* [What you are asked to do]: Below are the entries. Transcribe exactly the lines from the one with "have h3 : 384" through the one with "G := by field_simp", ends included, and leave out all others.

* [Data section]:
#####
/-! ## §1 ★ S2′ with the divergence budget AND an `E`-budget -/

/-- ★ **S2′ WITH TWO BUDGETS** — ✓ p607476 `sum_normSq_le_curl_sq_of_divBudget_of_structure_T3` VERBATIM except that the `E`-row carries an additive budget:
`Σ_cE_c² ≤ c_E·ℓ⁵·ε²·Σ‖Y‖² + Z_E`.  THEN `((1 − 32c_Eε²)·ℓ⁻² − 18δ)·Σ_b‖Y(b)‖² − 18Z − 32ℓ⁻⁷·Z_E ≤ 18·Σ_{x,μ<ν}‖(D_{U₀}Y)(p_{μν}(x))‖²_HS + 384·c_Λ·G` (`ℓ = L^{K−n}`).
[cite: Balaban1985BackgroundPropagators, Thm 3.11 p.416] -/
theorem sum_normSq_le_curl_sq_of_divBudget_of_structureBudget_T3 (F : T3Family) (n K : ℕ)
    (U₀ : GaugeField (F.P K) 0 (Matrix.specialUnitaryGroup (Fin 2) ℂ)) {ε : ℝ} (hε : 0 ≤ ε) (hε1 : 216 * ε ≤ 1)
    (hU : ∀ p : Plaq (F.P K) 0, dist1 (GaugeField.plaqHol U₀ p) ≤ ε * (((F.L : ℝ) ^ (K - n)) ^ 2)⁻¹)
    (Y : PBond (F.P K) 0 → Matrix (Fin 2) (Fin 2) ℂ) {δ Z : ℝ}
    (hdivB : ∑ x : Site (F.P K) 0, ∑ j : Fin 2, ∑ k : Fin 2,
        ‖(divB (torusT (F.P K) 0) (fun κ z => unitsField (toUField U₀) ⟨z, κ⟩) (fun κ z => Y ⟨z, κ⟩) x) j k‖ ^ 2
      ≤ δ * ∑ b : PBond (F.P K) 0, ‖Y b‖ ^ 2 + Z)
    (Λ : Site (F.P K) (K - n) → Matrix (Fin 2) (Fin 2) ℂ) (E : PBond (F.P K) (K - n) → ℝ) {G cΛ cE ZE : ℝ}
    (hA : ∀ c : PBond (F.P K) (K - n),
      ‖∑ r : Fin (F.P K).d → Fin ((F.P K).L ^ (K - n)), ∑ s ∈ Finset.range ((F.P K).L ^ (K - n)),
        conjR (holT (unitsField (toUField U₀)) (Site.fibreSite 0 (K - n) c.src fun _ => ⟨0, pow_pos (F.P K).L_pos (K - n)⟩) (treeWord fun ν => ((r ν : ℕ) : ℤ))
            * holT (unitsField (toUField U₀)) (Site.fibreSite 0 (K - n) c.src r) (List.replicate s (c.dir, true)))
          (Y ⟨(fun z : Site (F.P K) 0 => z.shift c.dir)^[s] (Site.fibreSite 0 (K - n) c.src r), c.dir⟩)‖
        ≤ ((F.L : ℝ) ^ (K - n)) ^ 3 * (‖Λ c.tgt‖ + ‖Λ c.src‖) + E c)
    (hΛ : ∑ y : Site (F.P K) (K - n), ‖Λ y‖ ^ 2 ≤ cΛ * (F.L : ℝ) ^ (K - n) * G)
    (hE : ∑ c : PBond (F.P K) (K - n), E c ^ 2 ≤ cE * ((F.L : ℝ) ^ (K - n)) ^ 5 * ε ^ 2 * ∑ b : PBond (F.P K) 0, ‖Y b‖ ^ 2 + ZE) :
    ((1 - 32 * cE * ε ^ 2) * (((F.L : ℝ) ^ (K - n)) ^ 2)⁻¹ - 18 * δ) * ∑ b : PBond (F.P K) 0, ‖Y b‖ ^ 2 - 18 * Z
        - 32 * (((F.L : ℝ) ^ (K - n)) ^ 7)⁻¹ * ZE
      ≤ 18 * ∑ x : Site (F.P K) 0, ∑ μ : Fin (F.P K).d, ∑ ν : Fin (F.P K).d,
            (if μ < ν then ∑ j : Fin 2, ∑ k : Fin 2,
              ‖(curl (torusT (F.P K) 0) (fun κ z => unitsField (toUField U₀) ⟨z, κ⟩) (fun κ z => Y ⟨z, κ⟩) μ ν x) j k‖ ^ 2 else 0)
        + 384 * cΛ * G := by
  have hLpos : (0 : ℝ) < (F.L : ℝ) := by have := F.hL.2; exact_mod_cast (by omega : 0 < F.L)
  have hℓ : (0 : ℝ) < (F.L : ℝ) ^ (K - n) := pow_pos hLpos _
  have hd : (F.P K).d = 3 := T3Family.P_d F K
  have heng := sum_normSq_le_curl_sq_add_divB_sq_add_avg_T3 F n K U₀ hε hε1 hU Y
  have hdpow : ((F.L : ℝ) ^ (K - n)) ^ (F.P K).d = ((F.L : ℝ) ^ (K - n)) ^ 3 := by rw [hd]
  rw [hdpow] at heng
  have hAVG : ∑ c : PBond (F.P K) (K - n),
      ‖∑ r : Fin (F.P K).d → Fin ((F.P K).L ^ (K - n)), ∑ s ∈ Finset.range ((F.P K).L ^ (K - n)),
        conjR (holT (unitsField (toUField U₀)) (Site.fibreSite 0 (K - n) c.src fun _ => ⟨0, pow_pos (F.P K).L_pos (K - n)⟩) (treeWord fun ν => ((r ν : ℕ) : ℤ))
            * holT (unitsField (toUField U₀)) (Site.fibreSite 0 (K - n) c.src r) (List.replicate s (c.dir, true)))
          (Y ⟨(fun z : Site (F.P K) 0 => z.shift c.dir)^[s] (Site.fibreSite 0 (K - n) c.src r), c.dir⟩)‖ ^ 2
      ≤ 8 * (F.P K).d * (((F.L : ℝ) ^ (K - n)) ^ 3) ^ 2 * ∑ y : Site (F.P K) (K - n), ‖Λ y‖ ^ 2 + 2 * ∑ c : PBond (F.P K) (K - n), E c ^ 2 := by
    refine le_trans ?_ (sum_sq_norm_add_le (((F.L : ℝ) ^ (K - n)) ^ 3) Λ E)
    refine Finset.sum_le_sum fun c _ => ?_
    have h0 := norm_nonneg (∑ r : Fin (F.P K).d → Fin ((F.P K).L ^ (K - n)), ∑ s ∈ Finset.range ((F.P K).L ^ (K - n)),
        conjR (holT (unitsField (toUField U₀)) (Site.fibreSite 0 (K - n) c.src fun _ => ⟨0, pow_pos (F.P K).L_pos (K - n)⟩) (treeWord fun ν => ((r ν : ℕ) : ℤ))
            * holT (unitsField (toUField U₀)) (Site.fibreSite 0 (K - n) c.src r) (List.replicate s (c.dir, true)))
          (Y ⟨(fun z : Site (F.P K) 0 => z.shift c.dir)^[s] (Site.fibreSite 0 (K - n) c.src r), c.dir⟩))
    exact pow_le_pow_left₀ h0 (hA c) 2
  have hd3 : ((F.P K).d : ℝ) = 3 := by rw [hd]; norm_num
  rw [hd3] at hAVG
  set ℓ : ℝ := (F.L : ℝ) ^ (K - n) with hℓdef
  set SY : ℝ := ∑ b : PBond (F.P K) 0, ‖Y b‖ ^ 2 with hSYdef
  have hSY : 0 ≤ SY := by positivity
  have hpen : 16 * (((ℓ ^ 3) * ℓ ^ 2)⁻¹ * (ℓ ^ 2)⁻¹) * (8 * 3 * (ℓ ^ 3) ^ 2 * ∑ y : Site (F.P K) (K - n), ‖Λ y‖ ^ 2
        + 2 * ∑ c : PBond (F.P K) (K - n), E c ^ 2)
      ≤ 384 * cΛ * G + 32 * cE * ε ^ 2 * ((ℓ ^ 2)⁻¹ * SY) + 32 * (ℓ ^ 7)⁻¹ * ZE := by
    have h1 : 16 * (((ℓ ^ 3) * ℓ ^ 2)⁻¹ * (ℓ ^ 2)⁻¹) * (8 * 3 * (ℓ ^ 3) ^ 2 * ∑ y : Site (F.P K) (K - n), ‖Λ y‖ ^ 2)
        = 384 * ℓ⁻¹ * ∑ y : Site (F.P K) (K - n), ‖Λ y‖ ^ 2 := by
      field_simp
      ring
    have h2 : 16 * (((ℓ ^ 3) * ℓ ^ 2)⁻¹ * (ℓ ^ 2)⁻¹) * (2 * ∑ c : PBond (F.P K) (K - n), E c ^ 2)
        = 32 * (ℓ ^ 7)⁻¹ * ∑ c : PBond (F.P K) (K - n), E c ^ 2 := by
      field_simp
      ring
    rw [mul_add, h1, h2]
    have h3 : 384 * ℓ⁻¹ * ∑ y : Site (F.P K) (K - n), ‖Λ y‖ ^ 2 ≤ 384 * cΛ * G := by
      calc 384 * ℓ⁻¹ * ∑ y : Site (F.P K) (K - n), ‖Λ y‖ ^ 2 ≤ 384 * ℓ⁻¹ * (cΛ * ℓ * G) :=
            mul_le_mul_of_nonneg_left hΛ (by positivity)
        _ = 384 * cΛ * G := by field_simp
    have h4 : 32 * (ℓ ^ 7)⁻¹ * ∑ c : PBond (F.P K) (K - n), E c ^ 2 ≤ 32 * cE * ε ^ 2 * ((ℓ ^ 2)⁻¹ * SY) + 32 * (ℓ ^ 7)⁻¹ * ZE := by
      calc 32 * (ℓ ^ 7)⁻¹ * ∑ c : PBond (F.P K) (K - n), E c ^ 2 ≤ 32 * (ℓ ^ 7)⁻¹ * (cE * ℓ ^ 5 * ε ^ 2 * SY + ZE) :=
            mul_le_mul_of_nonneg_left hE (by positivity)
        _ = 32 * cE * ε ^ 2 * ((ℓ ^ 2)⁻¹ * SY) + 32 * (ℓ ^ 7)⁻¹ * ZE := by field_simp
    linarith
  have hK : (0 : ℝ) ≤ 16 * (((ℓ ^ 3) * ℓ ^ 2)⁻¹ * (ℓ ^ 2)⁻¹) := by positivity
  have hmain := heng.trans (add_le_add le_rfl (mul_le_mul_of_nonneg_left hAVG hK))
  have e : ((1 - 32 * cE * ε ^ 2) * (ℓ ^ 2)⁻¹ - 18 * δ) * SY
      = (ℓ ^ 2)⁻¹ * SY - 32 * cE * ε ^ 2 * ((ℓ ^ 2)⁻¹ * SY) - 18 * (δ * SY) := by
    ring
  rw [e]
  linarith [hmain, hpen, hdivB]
#####
* [Answer for this exercise]:
    have h3 : 384 * ℓ⁻¹ * ∑ y : Site (F.P K) (K - n), ‖Λ y‖ ^ 2 ≤ 384 * cΛ * G := by
      calc 384 * ℓ⁻¹ * ∑ y : Site (F.P K) (K - n), ‖Λ y‖ ^ 2 ≤ 384 * ℓ⁻¹ * (cΛ * ℓ * G) :=
            mul_le_mul_of_nonneg_left hΛ (by positivity)
        _ = 384 * cΛ * G := by field_simp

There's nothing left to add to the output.